- **WHAT NEEDS TO BE DONE**: In the reply, include exactly the lines of the entries below from the first to the line with "and S. Mochizuki, *Topics", that line included.

- **INFORMATION SUPPLIED**:

/-
Copyright (c) 2026. All rights reserved.
Released under Apache 2.0 license as described in the file LICENSE.
Authors: abc-iut cell, wave-5 seat abc-iut-w5-d188 (row HATZPOW-PI; successor residue of
abc-iut-w6-d074's row THM26II-SIGMA-STAR).
-/
import Mathlib.Topology.Algebra.Category.ProfiniteGrp.Completion
import Mathlib.GroupTheory.NoncommPiCoprod
import Literature.AnabelianGeometry.AbsoluteAnabelian.AbsTopIThm26iiSigmaStar
import Literature.AnabelianGeometry.AbsoluteAnabelian.ZHatCompletionFreeProcyclic
import HarnessLib

/-!
# Profinite completion commutes with finite products; `Ẑ^m ≅ ∏_l ℤ_l^m`; (∗) is (∗)_Σ at `Σ ⊇ Primes`

S. Mochizuki, *The Absolute Anabelian Geometry of Hyperbolic Curves* (2004) [AbsAnab], Lemma 1.1.4 (ii)
p. 7, condition (∗): "the maximal torsion-free quotient `(Δ″)^{ab} ↠ Q″` […] on which `G″` acts
trivially is a finitely generated free `Ẑ`-module" — typed by abc-iut-L4-t4 as
`FundamentalExtension.StarCondition` with target `HatZPow m`, Mathlib's profinite completion of `ℤ^m`;
and S. Mochizuki, *Topics in Absolute Anabelian Geometry I* (2012) [AbsTopI], Thm 2.6 (ii), proof
p. 23 ("`Q_l := Q ⊗ ℤ_l` […] the `ℤ_l`-ranks of `R_l`, `Q_l` are independent of `l ∈ Σ`") — typed by
abc-iut-w6-d074 as `FundamentalExtension.SigmaStarCondition S` with target the MODEL
`HatZSigmaPow S m = ∏_{l ∈ Σ} ℤ_l^m`.

PROOF-ONLY file (no definition, no instance, no notation; nothing landed is edited or restated).  It
settles the comparison left open in `AbsTopIThm26iiSigmaStar.lean` ("Deliberately NOT here: the
comparison `StarCondition ↔ SigmaStarCondition Primes` (needs `Ẑ^m ≅ ∏_l ℤ_l^m` for Mathlib's
profinite completion of `ℤ^m` […]) — TODO(general form)"):

* `ProfiniteCompletionPi.exists_continuousMulEquiv_completion_pi` — **Mathlib's profinite
  completion commutes with finite products**: for a finite family of groups `G i`, there is an
  isomorphism of topological groups `completion (∏ i, G i) ≃ₜ* ∏ i, completion (G i)` carrying
  `η(g)` to `(η(g i))_i` (forward: the componentwise lifts; backward: the product of the lifts of the
  coordinate embeddings, whose images commute by density; the two composites are the identity by
  density of `η`).  Classical [cite: RibesZalesskii2010, §3.2 / Thm 2.7.1];
* `nonempty_hatZPow_continuousMulEquiv_pi` — `Ẑ^m ≃ₜ* (Fin m → Ẑ)`;
  `nonempty_hatZPow_continuousMulEquiv_hatZSigmaPow` — **`Ẑ^m ≃ₜ* Ẑ_Σ^m = ∏_{l ∈ Σ} ℤ_l^m`** for
  every `Σ` containing all primes (rank-one bridge: the tree's
  `ZHatCompletion.exists_continuousMulEquiv_padicProd`, `Ẑ ≃ₜ* ∏_p ℤ_p`);
* `FundamentalExtension.starCondition_iff_sigmaStarCondition` — for `Σ ⊇ Primes`,
  **`E.StarCondition ↔ E.SigmaStarCondition Σ`**: abc-iut-w6-d074's any-`Σ` closer
  `thm26ii_of_sigmaStarCondition` SPECIALISES to the printed input (∗) of [AbsAnab] Lemma 1.1.4 (ii)
  (FACT-LIST F-0012) at `Σ = Primes`; `starCondition_iff_sigmaStarCondition_primes` /
  `…_univ` are the two named instances.

HONEST FRAMING: classical profinite group theory; [AbsAnab]/[AbsTopI] are refereed, undisputed
papers; (∗)/(∗)_Σ remain typed INPUTS, never asserted; nothing here bears on [IUTchIII] Cor. 3.12 or
takes a side; typed ≠ proved elsewhere.
-/

noncomputable section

- **EXERCISE RESULT**:
/-
Copyright (c) 2026. All rights reserved.
Released under Apache 2.0 license as described in the file LICENSE.
Authors: abc-iut cell, wave-5 seat abc-iut-w5-d188 (row HATZPOW-PI; successor residue of
abc-iut-w6-d074's row THM26II-SIGMA-STAR).
-/
import Mathlib.Topology.Algebra.Category.ProfiniteGrp.Completion
import Mathlib.GroupTheory.NoncommPiCoprod
import Literature.AnabelianGeometry.AbsoluteAnabelian.AbsTopIThm26iiSigmaStar
import Literature.AnabelianGeometry.AbsoluteAnabelian.ZHatCompletionFreeProcyclic
import HarnessLib

/-!
# Profinite completion commutes with finite products; `Ẑ^m ≅ ∏_l ℤ_l^m`; (∗) is (∗)_Σ at `Σ ⊇ Primes`

S. Mochizuki, *The Absolute Anabelian Geometry of Hyperbolic Curves* (2004) [AbsAnab], Lemma 1.1.4 (ii)
p. 7, condition (∗): "the maximal torsion-free quotient `(Δ″)^{ab} ↠ Q″` […] on which `G″` acts
trivially is a finitely generated free `Ẑ`-module" — typed by abc-iut-L4-t4 as
`FundamentalExtension.StarCondition` with target `HatZPow m`, Mathlib's profinite completion of `ℤ^m`;
and S. Mochizuki, *Topics in Absolute Anabelian Geometry I* (2012) [AbsTopI], Thm 2.6 (ii), proof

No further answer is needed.